BEGIN DATA TO USE

open Theil2006 Metric Set in
/-- **Theil 2006, Proposition 4.8 (1)–(2), existence with (61), ball form — proved.** There are
`α₀ > 0` and `K ≥ 0` such that for `0 < α < α₀`, every finite configuration `y : X_N → ℝ²` with
(13), and every disc `B(c, r)`, `r ≥ 2`, with no defect within `R ≥ 4r + 2` of `c`, there is
`Φ : X_N → ℤ²` which is a discrete imbedding of `y⁻¹(B(c, r))` (Definition 2.4) and satisfies
(61) `| |Φ(x) − Φ(x′)| / |y(x) − y(x′)| − 1 | ≤ Kα` for all `x ≠ x′` in the disc. This is exactly
hypothesis (H48′) of `Theil2006_mainTheorems_of_existsRigidReference`. Construction: local
charts (Lemma 4.7) continued over the disc (`exists_charted`), injective in the large by the
simple connectivity of label balls (Lemma 4.6, `isDiscreteImbeddingOn_reach`), rigid by
`chart_rigidity`. [cite: Theil2006, §4.2 Proposition 4.8 (1)–(2) (60)–(61) and its proof
(preprint pp. 20–21, 23); ball form and constants ours] -/
theorem Theil2006_existsRigidReference :
    ∃ α₀ K : ℝ, 0 < α₀ ∧ 0 ≤ K ∧ ∀ ⦃α : ℝ⦄, 0 < α → α < α₀ →
      ∀ {N : ℕ} (y : Fin N → Plane), (∀ i j : Fin N, i ≠ j → 1 - α < dist (y i) (y j)) →
      ∀ (c : Plane) (r R : ℝ), 2 ≤ r → 4 * r + 2 ≤ R → (∀ b ∈ defects α y, R ≤ dist (y b) c) →
        ∃ Φ : Fin N → ℤ × ℤ, IsDiscreteImbeddingOn α y (y ⁻¹' ball c r) Φ ∧
          (∀ x x' : Fin N, y x ∈ ball c r → y x' ∈ ball c r → x ≠ x' →
            |dist (triPoint (Φ x)) (triPoint (Φ x')) / dist (y x) (y x') - 1| ≤ K * α) := by
  obtain ⟨K, α₁, hK, hα₁, hrig⟩ := chart_rigidity.{0}
  refine ⟨min α₁ (min (1 / 200) (1 / (1000 * K))), K,
    lt_min hα₁ (lt_min (by norm_num) (by positivity)), hK.le, ?_⟩
  intro α hα hα₀ N y hsep c r R hr hR hdef
  have hαα₁ : α ≤ α₁ := (hα₀.trans_le (min_le_left _ _)).le
  have hα' : α ≤ 1 / 200 := (hα₀.trans_le ((min_le_right _ _).trans (min_le_left _ _))).le
  have hαK : α ≤ 1 / (1000 * K) :=
    (hα₀.trans_le ((min_le_right _ _).trans (min_le_right _ _))).le
  have hKα : K * α ≤ 1 / 1000 := by
    rw [le_div_iff₀ (by positivity)] at hαK; linarith
  have hα1 : α < 1 := by linarith
  have hKα0 : 0 ≤ K * α := by positivity
  have hdefS : ∀ b ∈ defectSet α y, R ≤ dist (y b) c := fun b hb =>
    hdef b (mem_defects_iff.2 hb)
  by_cases hne : ∃ x₀, y x₀ ∈ ball c r
  swap
  · -- no particle in the disc: nothing to do
    push Not at hne
    refine ⟨fun _ => 0, ⟨fun x hx => absurd hx (hne x), fun x hx => absurd hx (hne x),
      fun x hx => absurd hx (hne x)⟩, fun x _ hx => absurd hx (hne x)⟩
  obtain ⟨x₀, hx₀⟩ := hne
  have hr0 : 0 < r := by linarith
  -- the base particle `p₀`, within `1 + α` of `c`
  obtain ⟨T, hT, -, hcT⟩ := exists_simplex_mem_convexHull_of_mem_ball hα hα' hsep (r := r)
    (R := r + 2) le_rfl (fun b hb => by have := hdefS b hb; linarith) hx₀ (mem_ball_self hr0)
  obtain ⟨p₀, hp₀T⟩ : T.Nonempty := by
    rw [← Finset.card_pos, hT.card_eq_three]; norm_num
  have hδ : dist (y p₀) c ≤ 1 + α := by
    rw [dist_comm]; exact dist_le_of_mem_convexHull_simplex hα.le hT hp₀T hcT
  -- the label map: local charts over the disc of radius `ρ₀` about `y p₀`
  set ρ : ℝ := R - dist (y p₀) c - 2 - 2 * α with hρ_def
  have hρ : 4 * r - 1 - 3 * α ≤ ρ := by rw [hρ_def]; linarith
  obtain ⟨Φ, hΦ⟩ := exists_charted hα hα' hsep p₀ (ρ₀ := ρ + 1 + α) (fun b hb hbd => by
    have h1 := hdefS b hbd
    have h2 : dist (y b) c ≤ dist (y b) (y p₀) + dist (y p₀) c := dist_triangle _ _ _
    rw [hρ_def] at hb
    linarith)
  have hS : ∀ b, dist (y b) (y p₀) < ρ → IsCharted α y Φ b := fun b hb =>
    hΦ b (by linarith)
  obtain ⟨hup, hlow⟩ := hrig hα hαα₁ hsep (Φ := Φ)
  -- the region where the upper half of (61) is available: `B(y p₀, r + 1 + α)`
  set r_u : ℝ := r + 1 + α with hru
  have hdef_u : ∀ b ∈ defectSet α y, r_u + 2 ≤ dist (y b) (y p₀) := by
    intro b hb
    have h1 := hdefS b hb
    have h2 : dist (y b) c ≤ dist (y b) (y p₀) + dist (y p₀) c := dist_triangle _ _ _
    rw [hru]; linarith
  have hch_u : ∀ z, y z ∈ ball (y p₀) (r_u + 2) → IsDiscreteImbeddingOn α y (nbhdSet α y z) Φ :=
    fun z hz => (hS z (by rw [mem_ball] at hz; rw [hru] at hz; linarith)).2
  have hUP : ∀ {x x' : Fin N}, dist (y x) (y p₀) < r_u → dist (y x') (y p₀) < r_u →
      dist (triPoint (Φ x)) (triPoint (Φ x')) ≤ (1 + K * α) * dist (y x) (y x') :=
    fun hx hx' => hup (le_refl (r_u + 2)) hdef_u hch_u (mem_ball.2 hx) (mem_ball.2 hx')
  have hp₀u : dist (y p₀) (y p₀) < r_u := by rw [dist_self, hru]; linarith
  -- Euclidean and graph bounds for the labels of the particles of `B(y p₀, r_u)`
  set B : ℝ := (1 + K * α) * r_u with hB
  have hB0 : 0 ≤ B := by rw [hB, hru]; positivity
  have hlabE : ∀ {b : Fin N}, dist (y b) (y p₀) < r_u → ‖triPoint (Φ b - Φ p₀)‖ ≤ B := by
    intro b hb
    have h := hUP hb hp₀u
    rw [dist_triPoint] at h
    exact h.trans (mul_le_mul_of_nonneg_left hb.le (by positivity))
  set M : ℕ := ⌊1155 / 1000 * B⌋₊ with hM
  set nη : ℕ := ⌊1155 / 1000 * (B + 1 + α)⌋₊ with hnη
  have hMn : M ≤ nη := Nat.floor_le_floor (by nlinarith)
  have hlabM : ∀ {b : Fin N}, dist (y b) (y p₀) < r_u → hexNorm (Φ b - Φ p₀) ≤ M := by
    intro b hb
    refine Nat.le_floor ((hexNorm_le_norm_triPoint _).trans ?_)
    exact mul_le_mul_of_nonneg_left (hlabE hb) (by norm_num)
  -- the radius bookkeeping: `(nη + 2)(1 + α) < ρ`
  have hbudget : ((nη : ℝ) + 1 + 1) * (1 + α) < ρ := by
    have h1 : (nη : ℝ) ≤ 1155 / 1000 * (B + 1 + α) := Nat.floor_le (by nlinarith)
    have h2 : B ≤ (1 + 1 / 1000) * (r + 1 + 1 / 200) := by
      rw [hB, hru]
      exact mul_le_mul (by linarith) (by linarith) (by linarith) (by norm_num)
    nlinarith
  have hnη1 : ((nη : ℝ) + 1) * (1 + α) < ρ := by nlinarith
  have hnω : (((nη + 1 : ℕ) : ℝ) + 1) * (1 + α) < ρ := by push_cast; linarith
  have hρu : r_u ≤ ρ := by
    have h1 : (0 : ℝ) ≤ nη := Nat.cast_nonneg _
    rw [hru]; nlinarith
  -- the imbedded patch `ω = reach p₀ (nη + 1)` contains the disc
  set ω : Set (Fin N) := reach α y Φ p₀ (nη + 1) with hω
  have hDI : IsDiscreteImbeddingOn α y ω Φ := isDiscreteImbeddingOn_reach hS hα.le hα1 hnω
  have hmemω : ∀ {x : Fin N}, dist (y x) (y p₀) < r_u → x ∈ ω := by
    intro x hx
    obtain ⟨ps, hc, hend, hle⟩ := exists_chain_of_dist_lt hα hα' hsep hS (hx.trans_le hρu)
    rw [← hend]
    exact reach_mono (hMn.trans (Nat.le_succ _))
      (chainEnd_mem_reach hα1 hc fun b hb => hlabM ((hle b hb).trans_lt hx))
  have hball_u : ∀ {x : Fin N}, y x ∈ ball c r → dist (y x) (y p₀) < r_u := by
    intro x hx
    rw [mem_ball] at hx
    calc dist (y x) (y p₀) ≤ dist (y x) c + dist c (y p₀) := dist_triangle _ _ _
      _ < r + (1 + α) := by rw [dist_comm c]; linarith
      _ = r_u := by rw [hru]; ring
  refine ⟨Φ, hDI.mono fun x hx => hmemω (hball_u hx), fun x x' hx hx' hxx' => ?_⟩
  -- (61) for `x ≠ x'` in the disc
  have hxu := hball_u hx
  have hxu' := hball_u hx'
  have hUPx := hUP hxu hxu'
  have hLOW : dist (y x) (y x') ≤ (1 + K * α) * dist (triPoint (Φ x)) (triPoint (Φ x')) := by
    refine hlow hDI (hmemω hxu) (hmemω hxu') fun T hT ⟨f, hfT, hfseg⟩ η hη => ?_
    -- the vertex `η` is within `B + 1 + α` of `Φ p₀`
    have hf : dist f (triPoint (Φ p₀)) ≤ B := by
      have hseg : segment ℝ (triPoint (Φ x)) (triPoint (Φ x')) ⊆
          closedBall (triPoint (Φ p₀)) B := by
        refine (convex_closedBall _ _).segment_subset ?_ ?_
        · rw [mem_closedBall, dist_triPoint]; exact hlabE hxu
        · rw [mem_closedBall, dist_triPoint]; exact hlabE hxu'
      exact mem_closedBall.1 (hseg hfseg)
    have hηf : dist f (triPoint η) ≤ 1 + α := dist_le_of_mem_convexHull_simplex hα.le hT hη hfT
    have hηn : hexNorm (η - Φ p₀) ≤ nη := by
      refine Nat.le_floor ((hexNorm_le_norm_triPoint _).trans ?_)
      refine mul_le_mul_of_nonneg_left ?_ (by norm_num)
      rw [← dist_triPoint]
      calc dist (triPoint η) (triPoint (Φ p₀)) ≤ dist (triPoint η) f + dist f (triPoint (Φ p₀)) :=
            dist_triangle _ _ _
        _ ≤ (1 + α) + B := by rw [dist_comm]; exact add_le_add hηf hf
        _ = B + 1 + α := by ring
    obtain ⟨hΦp, hpdef, hNp⟩ := realize_outWalk_spec hS hα.le hα1 hnη1 hηn
    exact ⟨_, reach_mono (Nat.le_succ _) (realize_outWalk_mem_reach hηn), hΦp, hpdef, hNp⟩
  -- quotient form
  have hd : 0 < dist (y x) (y x') := by have := hsep x x' hxx'; linarith
  set D := dist (triPoint (Φ x)) (triPoint (Φ x')) with hD
  have hD0 : 0 ≤ D := dist_nonneg
  rw [abs_le]
  constructor
  · -- `D/d ≥ 1/(1 + Kα) ≥ 1 − Kα`
    rw [le_sub_iff_add_le, le_div_iff₀ hd]
    nlinarith [mul_nonneg hKα0 hD0]
  · rw [sub_le_iff_le_add, div_le_iff₀ hd]
    linarith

END DATA TO USE

● **DESCRIPTION OF THE TASK**: Send back exactly the lines of the listing above starting at the one with "calc dist (y" and ending at the one with "-- the vertex", inclusive, and no others.

● **FINAL ANSWER**:
    calc dist (y x) (y p₀) ≤ dist (y x) c + dist c (y p₀) := dist_triangle _ _ _
      _ < r + (1 + α) := by rw [dist_comm c]; linarith
      _ = r_u := by rw [hru]; ring
  refine ⟨Φ, hDI.mono fun x hx => hmemω (hball_u hx), fun x x' hx hx' hxx' => ?_⟩
  -- (61) for `x ≠ x'` in the disc
  have hxu := hball_u hx
  have hxu' := hball_u hx'
  have hUPx := hUP hxu hxu'
  have hLOW : dist (y x) (y x') ≤ (1 + K * α) * dist (triPoint (Φ x)) (triPoint (Φ x')) := by
    refine hlow hDI (hmemω hxu) (hmemω hxu') fun T hT ⟨f, hfT, hfseg⟩ η hη => ?_
    -- the vertex `η` is within `B + 1 + α` of `Φ p₀`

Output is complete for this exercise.